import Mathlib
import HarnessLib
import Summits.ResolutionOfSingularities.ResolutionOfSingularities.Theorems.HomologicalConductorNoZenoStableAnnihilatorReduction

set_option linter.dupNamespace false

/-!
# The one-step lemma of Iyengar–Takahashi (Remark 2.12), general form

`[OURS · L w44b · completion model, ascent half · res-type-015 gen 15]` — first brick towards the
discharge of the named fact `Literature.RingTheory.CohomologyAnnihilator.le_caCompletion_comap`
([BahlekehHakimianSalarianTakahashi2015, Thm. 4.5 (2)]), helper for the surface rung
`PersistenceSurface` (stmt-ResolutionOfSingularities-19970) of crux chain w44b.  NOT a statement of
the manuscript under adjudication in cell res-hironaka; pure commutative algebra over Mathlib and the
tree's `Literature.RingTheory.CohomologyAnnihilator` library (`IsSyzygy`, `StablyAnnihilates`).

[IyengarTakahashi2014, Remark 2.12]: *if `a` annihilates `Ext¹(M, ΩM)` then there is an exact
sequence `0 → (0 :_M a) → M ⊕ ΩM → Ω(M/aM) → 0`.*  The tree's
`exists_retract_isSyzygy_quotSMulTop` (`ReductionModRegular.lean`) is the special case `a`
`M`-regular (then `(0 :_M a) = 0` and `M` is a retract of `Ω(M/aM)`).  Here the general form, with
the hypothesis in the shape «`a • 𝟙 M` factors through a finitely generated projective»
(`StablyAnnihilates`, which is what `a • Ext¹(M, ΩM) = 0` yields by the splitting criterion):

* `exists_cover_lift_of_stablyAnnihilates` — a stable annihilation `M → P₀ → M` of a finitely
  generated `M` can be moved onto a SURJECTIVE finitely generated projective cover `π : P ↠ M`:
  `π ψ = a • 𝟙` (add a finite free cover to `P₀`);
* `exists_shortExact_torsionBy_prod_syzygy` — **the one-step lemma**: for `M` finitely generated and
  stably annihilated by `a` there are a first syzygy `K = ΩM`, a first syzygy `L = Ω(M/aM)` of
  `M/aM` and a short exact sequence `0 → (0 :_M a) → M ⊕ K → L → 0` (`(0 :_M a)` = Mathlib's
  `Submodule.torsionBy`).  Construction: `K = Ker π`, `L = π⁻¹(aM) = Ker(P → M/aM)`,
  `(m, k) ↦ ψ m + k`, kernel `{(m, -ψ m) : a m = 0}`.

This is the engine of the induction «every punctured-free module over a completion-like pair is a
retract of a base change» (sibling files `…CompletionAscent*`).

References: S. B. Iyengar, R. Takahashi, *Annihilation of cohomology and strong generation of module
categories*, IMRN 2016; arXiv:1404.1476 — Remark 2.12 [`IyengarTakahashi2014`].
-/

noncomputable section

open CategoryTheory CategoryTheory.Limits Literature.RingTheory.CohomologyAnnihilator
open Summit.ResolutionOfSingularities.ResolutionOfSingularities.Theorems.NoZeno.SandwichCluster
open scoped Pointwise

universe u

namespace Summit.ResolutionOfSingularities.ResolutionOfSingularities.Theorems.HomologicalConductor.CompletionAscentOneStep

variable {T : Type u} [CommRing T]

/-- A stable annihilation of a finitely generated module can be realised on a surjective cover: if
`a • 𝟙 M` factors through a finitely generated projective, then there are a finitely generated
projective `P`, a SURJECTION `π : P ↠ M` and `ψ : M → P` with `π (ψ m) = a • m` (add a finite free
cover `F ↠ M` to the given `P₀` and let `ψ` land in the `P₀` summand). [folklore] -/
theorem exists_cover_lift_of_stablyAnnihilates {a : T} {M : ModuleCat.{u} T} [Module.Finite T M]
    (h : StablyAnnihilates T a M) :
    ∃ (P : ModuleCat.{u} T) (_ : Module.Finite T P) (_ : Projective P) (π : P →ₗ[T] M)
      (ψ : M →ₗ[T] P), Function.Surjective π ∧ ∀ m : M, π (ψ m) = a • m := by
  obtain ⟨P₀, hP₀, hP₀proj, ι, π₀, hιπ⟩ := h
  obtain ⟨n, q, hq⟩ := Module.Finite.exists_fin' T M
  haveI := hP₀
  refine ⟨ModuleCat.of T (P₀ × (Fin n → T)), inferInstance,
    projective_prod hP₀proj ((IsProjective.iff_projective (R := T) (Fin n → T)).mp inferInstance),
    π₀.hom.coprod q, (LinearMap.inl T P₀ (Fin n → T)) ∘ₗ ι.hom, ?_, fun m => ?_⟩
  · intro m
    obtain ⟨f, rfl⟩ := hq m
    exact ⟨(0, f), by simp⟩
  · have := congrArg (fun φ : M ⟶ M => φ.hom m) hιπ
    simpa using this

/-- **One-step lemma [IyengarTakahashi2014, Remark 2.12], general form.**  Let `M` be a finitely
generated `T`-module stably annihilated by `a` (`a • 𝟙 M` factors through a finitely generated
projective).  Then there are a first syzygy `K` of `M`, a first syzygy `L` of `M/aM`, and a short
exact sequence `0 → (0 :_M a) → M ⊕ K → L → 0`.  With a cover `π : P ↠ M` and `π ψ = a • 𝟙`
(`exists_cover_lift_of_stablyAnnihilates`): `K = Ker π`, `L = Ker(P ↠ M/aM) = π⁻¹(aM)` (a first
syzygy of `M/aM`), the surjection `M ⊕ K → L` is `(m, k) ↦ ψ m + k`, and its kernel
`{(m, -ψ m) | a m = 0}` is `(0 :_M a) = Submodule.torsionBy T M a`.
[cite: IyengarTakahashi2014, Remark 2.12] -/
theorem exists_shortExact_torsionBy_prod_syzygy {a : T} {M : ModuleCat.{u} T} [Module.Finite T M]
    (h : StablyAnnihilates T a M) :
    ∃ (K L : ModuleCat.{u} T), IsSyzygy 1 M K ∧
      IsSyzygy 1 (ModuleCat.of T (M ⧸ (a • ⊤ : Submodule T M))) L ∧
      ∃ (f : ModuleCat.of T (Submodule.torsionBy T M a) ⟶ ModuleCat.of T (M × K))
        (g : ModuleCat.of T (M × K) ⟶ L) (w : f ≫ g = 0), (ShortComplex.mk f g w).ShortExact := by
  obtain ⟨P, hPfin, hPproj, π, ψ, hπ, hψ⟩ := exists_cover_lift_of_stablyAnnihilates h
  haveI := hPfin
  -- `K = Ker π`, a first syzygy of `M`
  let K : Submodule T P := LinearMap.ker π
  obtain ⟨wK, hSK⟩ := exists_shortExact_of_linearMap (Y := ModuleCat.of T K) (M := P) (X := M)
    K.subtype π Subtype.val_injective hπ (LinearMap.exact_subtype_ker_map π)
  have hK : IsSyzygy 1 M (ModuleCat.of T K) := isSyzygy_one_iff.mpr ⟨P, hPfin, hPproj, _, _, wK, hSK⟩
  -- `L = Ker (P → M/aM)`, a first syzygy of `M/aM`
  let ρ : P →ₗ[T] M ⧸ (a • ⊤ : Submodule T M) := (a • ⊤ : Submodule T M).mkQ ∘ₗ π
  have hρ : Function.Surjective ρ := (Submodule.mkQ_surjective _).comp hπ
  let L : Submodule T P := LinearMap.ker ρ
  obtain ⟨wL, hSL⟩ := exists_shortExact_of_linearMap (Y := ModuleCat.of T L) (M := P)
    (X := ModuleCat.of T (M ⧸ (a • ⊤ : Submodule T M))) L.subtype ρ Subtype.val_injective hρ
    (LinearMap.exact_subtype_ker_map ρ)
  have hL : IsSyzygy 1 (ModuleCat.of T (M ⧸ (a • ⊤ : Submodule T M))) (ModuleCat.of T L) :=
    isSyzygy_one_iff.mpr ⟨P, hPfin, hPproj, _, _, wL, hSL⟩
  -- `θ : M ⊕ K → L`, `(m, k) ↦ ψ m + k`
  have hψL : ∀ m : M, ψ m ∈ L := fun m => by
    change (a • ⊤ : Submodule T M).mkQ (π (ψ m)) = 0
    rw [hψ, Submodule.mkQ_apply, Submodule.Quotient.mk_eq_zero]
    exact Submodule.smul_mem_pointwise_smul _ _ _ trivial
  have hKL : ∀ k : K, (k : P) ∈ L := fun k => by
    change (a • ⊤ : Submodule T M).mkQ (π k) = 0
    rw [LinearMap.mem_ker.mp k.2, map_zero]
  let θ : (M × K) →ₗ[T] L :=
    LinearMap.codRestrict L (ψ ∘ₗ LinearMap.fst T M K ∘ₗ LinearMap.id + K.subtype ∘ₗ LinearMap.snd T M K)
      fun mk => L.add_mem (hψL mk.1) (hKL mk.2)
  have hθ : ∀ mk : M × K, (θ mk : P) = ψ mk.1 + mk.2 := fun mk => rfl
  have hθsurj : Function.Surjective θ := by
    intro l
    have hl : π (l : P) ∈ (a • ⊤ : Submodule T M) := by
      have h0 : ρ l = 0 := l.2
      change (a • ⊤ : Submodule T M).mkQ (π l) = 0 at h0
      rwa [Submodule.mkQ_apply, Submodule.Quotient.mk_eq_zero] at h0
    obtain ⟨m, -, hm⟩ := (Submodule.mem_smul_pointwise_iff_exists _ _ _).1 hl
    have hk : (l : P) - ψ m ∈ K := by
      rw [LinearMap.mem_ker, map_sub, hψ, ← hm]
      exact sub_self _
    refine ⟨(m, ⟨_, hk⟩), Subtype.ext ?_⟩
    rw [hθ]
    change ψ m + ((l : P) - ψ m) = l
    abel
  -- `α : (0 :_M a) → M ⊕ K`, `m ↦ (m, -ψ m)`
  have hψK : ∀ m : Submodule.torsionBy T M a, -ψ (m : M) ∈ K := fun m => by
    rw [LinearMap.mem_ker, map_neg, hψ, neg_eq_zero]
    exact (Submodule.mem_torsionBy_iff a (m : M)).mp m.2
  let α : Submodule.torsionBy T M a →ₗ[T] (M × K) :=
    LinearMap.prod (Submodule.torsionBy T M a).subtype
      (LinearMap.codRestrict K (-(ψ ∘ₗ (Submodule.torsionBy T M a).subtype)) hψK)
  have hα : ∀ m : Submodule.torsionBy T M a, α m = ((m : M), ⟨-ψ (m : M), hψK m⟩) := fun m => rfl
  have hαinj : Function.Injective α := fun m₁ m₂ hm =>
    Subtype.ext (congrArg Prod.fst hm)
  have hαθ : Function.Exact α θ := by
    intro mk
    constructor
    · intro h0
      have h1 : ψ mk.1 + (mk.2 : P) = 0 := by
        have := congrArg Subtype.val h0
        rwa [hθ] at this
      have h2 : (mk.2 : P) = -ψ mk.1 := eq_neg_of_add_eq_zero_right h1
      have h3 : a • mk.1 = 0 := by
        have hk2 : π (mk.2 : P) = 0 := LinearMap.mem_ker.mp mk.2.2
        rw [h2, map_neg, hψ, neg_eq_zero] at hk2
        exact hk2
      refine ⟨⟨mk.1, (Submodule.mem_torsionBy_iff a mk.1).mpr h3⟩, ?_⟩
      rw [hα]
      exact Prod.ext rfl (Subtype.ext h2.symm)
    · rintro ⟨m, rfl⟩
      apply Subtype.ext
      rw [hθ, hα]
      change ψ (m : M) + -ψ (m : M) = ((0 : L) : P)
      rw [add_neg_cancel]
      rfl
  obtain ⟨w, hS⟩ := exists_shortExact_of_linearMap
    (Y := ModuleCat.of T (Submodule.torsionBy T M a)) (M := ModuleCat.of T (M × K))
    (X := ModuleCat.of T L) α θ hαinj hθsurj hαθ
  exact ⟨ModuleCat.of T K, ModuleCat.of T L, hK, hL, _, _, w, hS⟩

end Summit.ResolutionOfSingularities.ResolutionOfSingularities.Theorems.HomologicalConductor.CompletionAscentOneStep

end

···

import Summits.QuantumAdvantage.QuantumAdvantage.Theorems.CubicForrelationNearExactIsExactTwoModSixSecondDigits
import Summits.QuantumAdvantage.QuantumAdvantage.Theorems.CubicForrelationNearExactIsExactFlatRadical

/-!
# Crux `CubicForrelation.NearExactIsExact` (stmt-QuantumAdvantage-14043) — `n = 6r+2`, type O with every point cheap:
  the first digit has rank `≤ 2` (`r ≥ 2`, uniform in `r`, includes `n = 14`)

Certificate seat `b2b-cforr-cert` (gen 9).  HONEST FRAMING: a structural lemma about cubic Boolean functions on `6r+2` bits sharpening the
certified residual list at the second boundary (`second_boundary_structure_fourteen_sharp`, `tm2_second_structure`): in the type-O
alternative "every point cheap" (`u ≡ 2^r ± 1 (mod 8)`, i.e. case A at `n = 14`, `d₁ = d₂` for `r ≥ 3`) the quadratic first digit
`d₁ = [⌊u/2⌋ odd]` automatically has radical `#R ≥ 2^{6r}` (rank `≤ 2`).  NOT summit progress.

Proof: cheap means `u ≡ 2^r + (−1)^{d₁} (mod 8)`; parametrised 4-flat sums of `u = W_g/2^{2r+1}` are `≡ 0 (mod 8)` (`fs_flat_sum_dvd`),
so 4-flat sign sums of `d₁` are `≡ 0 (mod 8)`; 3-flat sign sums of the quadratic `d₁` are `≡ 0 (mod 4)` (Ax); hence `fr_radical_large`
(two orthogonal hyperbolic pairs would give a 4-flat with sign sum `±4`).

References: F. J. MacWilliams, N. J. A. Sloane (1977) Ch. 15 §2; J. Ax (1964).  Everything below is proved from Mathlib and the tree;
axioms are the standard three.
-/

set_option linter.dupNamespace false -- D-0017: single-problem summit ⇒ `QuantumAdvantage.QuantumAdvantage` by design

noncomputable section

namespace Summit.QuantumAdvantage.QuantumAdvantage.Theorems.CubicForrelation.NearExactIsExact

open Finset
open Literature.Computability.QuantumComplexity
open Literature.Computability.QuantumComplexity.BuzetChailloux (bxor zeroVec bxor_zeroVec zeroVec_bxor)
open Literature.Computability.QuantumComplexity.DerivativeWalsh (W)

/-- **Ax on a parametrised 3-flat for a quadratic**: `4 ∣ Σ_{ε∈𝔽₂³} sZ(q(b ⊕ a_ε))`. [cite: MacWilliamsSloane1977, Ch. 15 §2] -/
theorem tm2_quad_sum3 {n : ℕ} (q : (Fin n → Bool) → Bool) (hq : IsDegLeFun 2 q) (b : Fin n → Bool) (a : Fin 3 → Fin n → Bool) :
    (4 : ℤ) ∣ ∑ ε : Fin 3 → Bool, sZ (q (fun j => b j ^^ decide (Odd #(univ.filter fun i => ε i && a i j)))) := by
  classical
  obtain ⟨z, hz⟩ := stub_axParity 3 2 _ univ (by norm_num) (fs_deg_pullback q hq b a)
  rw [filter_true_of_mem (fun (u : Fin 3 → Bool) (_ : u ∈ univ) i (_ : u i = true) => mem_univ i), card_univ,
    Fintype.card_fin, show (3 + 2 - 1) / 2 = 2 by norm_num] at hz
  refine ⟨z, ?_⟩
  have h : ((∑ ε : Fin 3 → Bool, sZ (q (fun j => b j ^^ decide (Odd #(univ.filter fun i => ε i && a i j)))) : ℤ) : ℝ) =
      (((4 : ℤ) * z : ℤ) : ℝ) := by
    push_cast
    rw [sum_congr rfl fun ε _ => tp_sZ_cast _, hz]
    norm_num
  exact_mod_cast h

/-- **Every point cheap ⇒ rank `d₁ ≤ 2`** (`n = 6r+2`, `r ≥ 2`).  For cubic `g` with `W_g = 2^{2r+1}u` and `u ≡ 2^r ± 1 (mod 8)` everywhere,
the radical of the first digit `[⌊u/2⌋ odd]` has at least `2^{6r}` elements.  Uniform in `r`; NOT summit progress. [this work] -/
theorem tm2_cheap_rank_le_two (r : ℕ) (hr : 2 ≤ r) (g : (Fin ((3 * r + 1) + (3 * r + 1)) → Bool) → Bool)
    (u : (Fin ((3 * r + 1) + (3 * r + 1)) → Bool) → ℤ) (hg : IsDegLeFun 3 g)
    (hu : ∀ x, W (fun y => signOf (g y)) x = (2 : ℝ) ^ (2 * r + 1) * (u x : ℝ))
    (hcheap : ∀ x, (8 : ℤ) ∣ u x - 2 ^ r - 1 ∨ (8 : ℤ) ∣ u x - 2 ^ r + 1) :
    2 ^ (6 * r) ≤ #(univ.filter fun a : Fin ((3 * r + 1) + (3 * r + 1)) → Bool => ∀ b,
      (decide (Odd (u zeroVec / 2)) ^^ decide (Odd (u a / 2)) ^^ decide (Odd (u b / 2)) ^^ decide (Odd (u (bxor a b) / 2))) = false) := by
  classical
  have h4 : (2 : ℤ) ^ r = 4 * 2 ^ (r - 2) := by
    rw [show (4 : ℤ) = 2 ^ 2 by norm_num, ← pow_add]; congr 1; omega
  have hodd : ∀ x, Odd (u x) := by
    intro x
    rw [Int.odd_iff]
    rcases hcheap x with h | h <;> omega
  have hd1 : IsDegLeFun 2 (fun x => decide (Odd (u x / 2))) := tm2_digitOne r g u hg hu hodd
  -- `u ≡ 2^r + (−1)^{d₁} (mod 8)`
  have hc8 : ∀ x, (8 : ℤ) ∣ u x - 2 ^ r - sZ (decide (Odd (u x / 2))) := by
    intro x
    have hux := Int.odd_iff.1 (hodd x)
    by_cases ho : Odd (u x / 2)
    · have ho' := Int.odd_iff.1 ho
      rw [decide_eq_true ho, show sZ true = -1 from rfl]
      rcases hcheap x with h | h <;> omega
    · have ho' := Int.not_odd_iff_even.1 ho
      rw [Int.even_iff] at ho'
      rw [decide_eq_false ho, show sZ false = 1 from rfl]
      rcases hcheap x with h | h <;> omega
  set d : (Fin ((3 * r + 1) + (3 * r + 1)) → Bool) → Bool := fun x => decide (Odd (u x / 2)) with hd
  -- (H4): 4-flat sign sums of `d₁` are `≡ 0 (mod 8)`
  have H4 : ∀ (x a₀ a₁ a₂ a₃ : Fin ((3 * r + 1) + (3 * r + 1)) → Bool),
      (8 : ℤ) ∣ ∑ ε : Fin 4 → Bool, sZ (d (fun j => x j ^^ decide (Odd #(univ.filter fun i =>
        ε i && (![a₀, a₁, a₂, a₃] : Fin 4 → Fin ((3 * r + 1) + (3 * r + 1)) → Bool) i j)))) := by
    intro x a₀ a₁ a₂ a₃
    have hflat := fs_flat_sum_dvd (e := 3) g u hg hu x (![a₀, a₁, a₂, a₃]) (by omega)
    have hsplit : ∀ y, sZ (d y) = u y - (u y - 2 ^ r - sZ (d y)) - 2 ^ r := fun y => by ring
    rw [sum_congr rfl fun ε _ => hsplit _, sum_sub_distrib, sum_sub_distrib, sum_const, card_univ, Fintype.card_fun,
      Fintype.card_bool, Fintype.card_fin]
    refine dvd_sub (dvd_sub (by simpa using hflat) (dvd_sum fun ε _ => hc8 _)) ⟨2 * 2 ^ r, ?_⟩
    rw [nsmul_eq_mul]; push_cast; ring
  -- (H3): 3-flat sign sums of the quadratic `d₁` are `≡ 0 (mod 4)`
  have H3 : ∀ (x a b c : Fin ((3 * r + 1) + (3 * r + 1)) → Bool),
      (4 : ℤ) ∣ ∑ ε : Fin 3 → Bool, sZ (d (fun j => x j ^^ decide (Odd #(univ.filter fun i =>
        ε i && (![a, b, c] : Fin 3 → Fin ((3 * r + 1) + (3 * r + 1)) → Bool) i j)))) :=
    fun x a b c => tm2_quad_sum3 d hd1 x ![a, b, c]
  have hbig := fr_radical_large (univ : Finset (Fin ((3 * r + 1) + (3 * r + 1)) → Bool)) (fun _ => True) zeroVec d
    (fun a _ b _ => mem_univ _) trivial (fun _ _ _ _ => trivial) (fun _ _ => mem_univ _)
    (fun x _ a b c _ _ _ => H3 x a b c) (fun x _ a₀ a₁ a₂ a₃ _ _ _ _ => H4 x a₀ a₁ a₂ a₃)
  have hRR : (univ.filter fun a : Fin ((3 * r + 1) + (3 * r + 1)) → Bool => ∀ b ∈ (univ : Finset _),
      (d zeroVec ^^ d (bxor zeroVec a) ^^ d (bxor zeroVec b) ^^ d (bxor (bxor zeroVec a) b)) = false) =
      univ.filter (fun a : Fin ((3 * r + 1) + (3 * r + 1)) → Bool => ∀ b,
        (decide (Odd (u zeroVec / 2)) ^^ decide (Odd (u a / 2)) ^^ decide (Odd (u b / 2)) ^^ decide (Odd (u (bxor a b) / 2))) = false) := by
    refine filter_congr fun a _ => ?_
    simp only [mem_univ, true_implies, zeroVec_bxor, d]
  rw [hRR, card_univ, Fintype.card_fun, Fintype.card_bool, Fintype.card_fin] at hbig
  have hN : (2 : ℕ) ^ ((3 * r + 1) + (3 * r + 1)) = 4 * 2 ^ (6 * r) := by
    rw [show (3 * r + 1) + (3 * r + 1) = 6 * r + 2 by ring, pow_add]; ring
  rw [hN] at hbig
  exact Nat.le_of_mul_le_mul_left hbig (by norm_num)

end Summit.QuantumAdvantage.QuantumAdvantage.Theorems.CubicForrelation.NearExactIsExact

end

···

● THE PROBLEM:
Look above for the line with "import Mathlib"; retype exactly that line, every line after it up to the line with "brick towards the", and that line too, nothing else.

● ANSWER SECTION:
import Mathlib
import HarnessLib
import Summits.ResolutionOfSingularities.ResolutionOfSingularities.Theorems.HomologicalConductorNoZenoStableAnnihilatorReduction

set_option linter.dupNamespace false

/-!
# The one-step lemma of Iyengar–Takahashi (Remark 2.12), general form

`[OURS · L w44b · completion model, ascent half · res-type-015 gen 15]` — first brick towards the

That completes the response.